### Exercise directions
Working from the entries below, give again each line from the first through the one containing "Conclusion as above.", exactly and with nothing else.

[Collected data entries]
──────────────────────────────
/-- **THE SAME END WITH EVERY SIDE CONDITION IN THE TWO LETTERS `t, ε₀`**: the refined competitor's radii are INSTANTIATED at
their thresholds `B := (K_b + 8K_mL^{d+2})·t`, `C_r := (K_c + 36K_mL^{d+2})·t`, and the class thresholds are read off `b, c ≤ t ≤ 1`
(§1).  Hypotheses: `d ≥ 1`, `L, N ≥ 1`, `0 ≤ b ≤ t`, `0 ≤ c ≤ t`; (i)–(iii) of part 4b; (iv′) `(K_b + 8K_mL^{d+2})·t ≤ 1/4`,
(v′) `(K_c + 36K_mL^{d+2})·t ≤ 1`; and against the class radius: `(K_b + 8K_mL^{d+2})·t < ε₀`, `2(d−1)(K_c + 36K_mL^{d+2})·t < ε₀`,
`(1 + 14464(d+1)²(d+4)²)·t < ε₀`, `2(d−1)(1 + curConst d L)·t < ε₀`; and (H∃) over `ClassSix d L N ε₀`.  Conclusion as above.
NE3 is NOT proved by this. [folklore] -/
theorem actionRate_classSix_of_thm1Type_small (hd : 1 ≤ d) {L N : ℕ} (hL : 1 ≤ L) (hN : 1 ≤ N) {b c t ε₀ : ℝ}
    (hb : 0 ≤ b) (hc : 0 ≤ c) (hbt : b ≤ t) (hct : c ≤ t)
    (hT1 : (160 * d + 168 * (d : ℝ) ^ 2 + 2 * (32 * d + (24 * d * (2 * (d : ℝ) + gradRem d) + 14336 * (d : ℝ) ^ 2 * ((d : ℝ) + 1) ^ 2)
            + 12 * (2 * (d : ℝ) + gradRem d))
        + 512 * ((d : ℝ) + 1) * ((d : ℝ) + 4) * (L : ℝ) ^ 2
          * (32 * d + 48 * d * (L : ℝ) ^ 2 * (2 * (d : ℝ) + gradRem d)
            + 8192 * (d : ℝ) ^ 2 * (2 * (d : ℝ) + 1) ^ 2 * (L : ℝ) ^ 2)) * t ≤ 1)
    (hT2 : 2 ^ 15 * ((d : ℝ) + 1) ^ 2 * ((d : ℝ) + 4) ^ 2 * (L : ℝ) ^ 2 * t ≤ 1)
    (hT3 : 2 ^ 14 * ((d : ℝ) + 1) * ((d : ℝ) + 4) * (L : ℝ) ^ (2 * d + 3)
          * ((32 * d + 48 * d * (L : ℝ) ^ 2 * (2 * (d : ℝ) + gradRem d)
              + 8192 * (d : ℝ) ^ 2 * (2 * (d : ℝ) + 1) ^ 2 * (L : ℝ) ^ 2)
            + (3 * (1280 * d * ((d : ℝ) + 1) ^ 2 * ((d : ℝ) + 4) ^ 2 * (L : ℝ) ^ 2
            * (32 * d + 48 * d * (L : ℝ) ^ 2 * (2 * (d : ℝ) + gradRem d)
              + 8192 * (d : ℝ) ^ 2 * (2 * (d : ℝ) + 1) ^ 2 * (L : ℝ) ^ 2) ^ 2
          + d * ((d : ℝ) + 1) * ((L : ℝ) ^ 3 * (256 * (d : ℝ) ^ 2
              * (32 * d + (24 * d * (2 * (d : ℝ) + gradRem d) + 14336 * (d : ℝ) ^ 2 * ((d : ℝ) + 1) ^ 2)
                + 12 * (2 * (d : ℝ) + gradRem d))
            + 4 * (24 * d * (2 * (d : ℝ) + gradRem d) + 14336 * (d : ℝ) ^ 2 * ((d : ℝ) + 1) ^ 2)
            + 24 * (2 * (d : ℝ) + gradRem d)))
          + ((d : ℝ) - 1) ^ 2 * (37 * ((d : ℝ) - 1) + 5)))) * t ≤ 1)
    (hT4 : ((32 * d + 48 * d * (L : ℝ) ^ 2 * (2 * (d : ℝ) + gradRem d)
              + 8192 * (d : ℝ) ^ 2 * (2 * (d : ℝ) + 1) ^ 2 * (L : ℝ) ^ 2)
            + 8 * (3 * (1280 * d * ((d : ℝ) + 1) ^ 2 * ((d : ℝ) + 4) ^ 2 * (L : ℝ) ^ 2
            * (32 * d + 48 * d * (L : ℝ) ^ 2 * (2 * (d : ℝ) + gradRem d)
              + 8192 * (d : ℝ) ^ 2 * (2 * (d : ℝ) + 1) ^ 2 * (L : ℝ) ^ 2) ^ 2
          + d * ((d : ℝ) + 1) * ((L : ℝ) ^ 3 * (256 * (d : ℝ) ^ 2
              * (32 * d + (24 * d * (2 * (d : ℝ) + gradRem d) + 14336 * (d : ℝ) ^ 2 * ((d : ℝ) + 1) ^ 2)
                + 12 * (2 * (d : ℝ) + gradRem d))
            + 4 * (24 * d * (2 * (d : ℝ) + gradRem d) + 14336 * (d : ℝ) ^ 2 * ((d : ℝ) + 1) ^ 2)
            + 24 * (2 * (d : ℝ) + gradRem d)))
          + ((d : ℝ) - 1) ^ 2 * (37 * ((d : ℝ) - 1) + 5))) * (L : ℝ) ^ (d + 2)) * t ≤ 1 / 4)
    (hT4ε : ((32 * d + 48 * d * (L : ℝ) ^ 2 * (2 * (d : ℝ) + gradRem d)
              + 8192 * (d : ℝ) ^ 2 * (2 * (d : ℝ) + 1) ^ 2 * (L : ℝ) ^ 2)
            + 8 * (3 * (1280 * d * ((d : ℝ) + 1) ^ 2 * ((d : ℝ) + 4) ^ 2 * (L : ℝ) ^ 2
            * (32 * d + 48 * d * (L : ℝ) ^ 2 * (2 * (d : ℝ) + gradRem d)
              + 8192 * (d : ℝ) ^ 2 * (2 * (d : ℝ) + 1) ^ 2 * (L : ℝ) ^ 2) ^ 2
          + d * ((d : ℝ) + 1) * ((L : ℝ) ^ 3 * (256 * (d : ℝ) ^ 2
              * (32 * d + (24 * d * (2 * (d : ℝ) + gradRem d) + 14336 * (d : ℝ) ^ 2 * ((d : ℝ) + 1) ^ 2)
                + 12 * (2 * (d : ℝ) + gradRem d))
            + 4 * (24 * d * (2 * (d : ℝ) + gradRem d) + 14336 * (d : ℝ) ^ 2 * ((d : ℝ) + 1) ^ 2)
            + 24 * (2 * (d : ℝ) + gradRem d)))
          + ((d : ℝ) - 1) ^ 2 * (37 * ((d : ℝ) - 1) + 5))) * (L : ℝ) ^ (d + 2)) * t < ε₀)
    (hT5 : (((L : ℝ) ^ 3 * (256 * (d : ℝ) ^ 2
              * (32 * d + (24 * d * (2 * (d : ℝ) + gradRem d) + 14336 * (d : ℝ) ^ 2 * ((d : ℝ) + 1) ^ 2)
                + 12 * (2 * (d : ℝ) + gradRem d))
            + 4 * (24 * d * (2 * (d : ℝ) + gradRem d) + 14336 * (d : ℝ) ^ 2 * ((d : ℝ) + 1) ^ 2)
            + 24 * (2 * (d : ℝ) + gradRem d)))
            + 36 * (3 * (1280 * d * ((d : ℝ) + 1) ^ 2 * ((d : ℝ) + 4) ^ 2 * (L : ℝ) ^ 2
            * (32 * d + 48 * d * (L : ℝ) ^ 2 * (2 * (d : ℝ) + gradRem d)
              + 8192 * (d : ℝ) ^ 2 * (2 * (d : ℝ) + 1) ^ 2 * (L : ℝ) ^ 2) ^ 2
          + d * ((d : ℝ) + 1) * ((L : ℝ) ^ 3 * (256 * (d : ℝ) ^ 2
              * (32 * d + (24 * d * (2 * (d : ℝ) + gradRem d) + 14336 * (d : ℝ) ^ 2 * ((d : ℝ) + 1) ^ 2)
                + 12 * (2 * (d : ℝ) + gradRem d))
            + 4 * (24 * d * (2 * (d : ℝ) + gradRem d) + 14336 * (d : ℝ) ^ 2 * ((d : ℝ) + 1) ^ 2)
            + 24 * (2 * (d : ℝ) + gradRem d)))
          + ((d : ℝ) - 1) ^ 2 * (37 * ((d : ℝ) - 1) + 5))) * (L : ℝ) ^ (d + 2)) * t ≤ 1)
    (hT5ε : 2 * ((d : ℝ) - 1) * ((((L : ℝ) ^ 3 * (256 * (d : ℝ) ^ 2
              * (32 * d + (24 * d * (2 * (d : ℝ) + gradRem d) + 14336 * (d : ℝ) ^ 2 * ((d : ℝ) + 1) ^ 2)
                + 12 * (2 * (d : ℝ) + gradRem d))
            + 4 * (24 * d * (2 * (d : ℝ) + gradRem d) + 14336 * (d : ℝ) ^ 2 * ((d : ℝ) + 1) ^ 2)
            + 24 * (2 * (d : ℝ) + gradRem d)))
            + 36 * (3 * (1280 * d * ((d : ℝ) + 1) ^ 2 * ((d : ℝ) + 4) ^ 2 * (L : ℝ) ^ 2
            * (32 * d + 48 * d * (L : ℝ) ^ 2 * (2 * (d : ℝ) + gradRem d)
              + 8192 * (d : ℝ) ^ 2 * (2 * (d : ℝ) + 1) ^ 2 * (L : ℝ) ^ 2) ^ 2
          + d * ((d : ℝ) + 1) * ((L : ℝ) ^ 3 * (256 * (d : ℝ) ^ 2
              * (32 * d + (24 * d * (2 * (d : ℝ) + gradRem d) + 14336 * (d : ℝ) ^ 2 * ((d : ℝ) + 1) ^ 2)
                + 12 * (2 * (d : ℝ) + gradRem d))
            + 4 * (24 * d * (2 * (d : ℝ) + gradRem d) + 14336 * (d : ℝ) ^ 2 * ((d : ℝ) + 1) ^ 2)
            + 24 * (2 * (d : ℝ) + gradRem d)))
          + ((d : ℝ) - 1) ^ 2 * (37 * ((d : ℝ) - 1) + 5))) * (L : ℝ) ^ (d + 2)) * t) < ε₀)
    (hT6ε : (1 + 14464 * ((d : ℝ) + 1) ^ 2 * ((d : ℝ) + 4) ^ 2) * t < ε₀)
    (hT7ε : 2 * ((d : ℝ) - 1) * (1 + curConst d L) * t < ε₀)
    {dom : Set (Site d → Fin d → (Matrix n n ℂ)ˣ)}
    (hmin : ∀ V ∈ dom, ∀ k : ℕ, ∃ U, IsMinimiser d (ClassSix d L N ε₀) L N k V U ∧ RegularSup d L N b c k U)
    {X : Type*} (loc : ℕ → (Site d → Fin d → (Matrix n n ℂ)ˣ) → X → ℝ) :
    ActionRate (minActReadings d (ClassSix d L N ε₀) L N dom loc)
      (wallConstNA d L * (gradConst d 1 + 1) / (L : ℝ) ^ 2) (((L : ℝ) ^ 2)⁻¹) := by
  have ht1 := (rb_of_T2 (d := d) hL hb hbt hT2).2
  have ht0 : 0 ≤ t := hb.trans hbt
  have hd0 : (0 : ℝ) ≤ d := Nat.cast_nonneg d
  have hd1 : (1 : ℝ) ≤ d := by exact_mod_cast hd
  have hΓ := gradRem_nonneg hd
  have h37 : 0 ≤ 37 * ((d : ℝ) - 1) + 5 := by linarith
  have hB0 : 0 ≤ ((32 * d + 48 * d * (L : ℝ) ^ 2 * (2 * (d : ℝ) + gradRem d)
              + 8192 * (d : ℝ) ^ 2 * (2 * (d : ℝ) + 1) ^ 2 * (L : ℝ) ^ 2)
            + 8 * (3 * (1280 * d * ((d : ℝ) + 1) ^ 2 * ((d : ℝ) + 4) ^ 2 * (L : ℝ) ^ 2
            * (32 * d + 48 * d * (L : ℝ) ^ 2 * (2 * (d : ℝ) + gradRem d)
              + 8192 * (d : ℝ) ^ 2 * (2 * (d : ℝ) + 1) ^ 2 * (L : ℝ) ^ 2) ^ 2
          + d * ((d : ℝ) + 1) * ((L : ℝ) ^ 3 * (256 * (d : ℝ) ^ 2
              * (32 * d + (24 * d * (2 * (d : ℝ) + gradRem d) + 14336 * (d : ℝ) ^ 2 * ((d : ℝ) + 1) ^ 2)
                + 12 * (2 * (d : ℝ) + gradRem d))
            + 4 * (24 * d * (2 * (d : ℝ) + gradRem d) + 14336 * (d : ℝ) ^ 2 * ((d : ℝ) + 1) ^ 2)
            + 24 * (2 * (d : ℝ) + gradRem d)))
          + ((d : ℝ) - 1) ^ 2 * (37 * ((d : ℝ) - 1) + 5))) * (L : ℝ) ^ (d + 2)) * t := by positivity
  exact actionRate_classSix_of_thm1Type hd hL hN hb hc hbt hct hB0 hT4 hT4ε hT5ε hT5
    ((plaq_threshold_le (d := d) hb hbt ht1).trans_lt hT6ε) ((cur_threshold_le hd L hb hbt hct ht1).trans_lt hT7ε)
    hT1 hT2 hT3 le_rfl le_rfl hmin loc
──────────────────────────────
### Result below
/-- **THE SAME END WITH EVERY SIDE CONDITION IN THE TWO LETTERS `t, ε₀`**: the refined competitor's radii are INSTANTIATED at
their thresholds `B := (K_b + 8K_mL^{d+2})·t`, `C_r := (K_c + 36K_mL^{d+2})·t`, and the class thresholds are read off `b, c ≤ t ≤ 1`
(§1).  Hypotheses: `d ≥ 1`, `L, N ≥ 1`, `0 ≤ b ≤ t`, `0 ≤ c ≤ t`; (i)–(iii) of part 4b; (iv′) `(K_b + 8K_mL^{d+2})·t ≤ 1/4`,
(v′) `(K_c + 36K_mL^{d+2})·t ≤ 1`; and against the class radius: `(K_b + 8K_mL^{d+2})·t < ε₀`, `2(d−1)(K_c + 36K_mL^{d+2})·t < ε₀`,
`(1 + 14464(d+1)²(d+4)²)·t < ε₀`, `2(d−1)(1 + curConst d L)·t < ε₀`; and (H∃) over `ClassSix d L N ε₀`.  Conclusion as above.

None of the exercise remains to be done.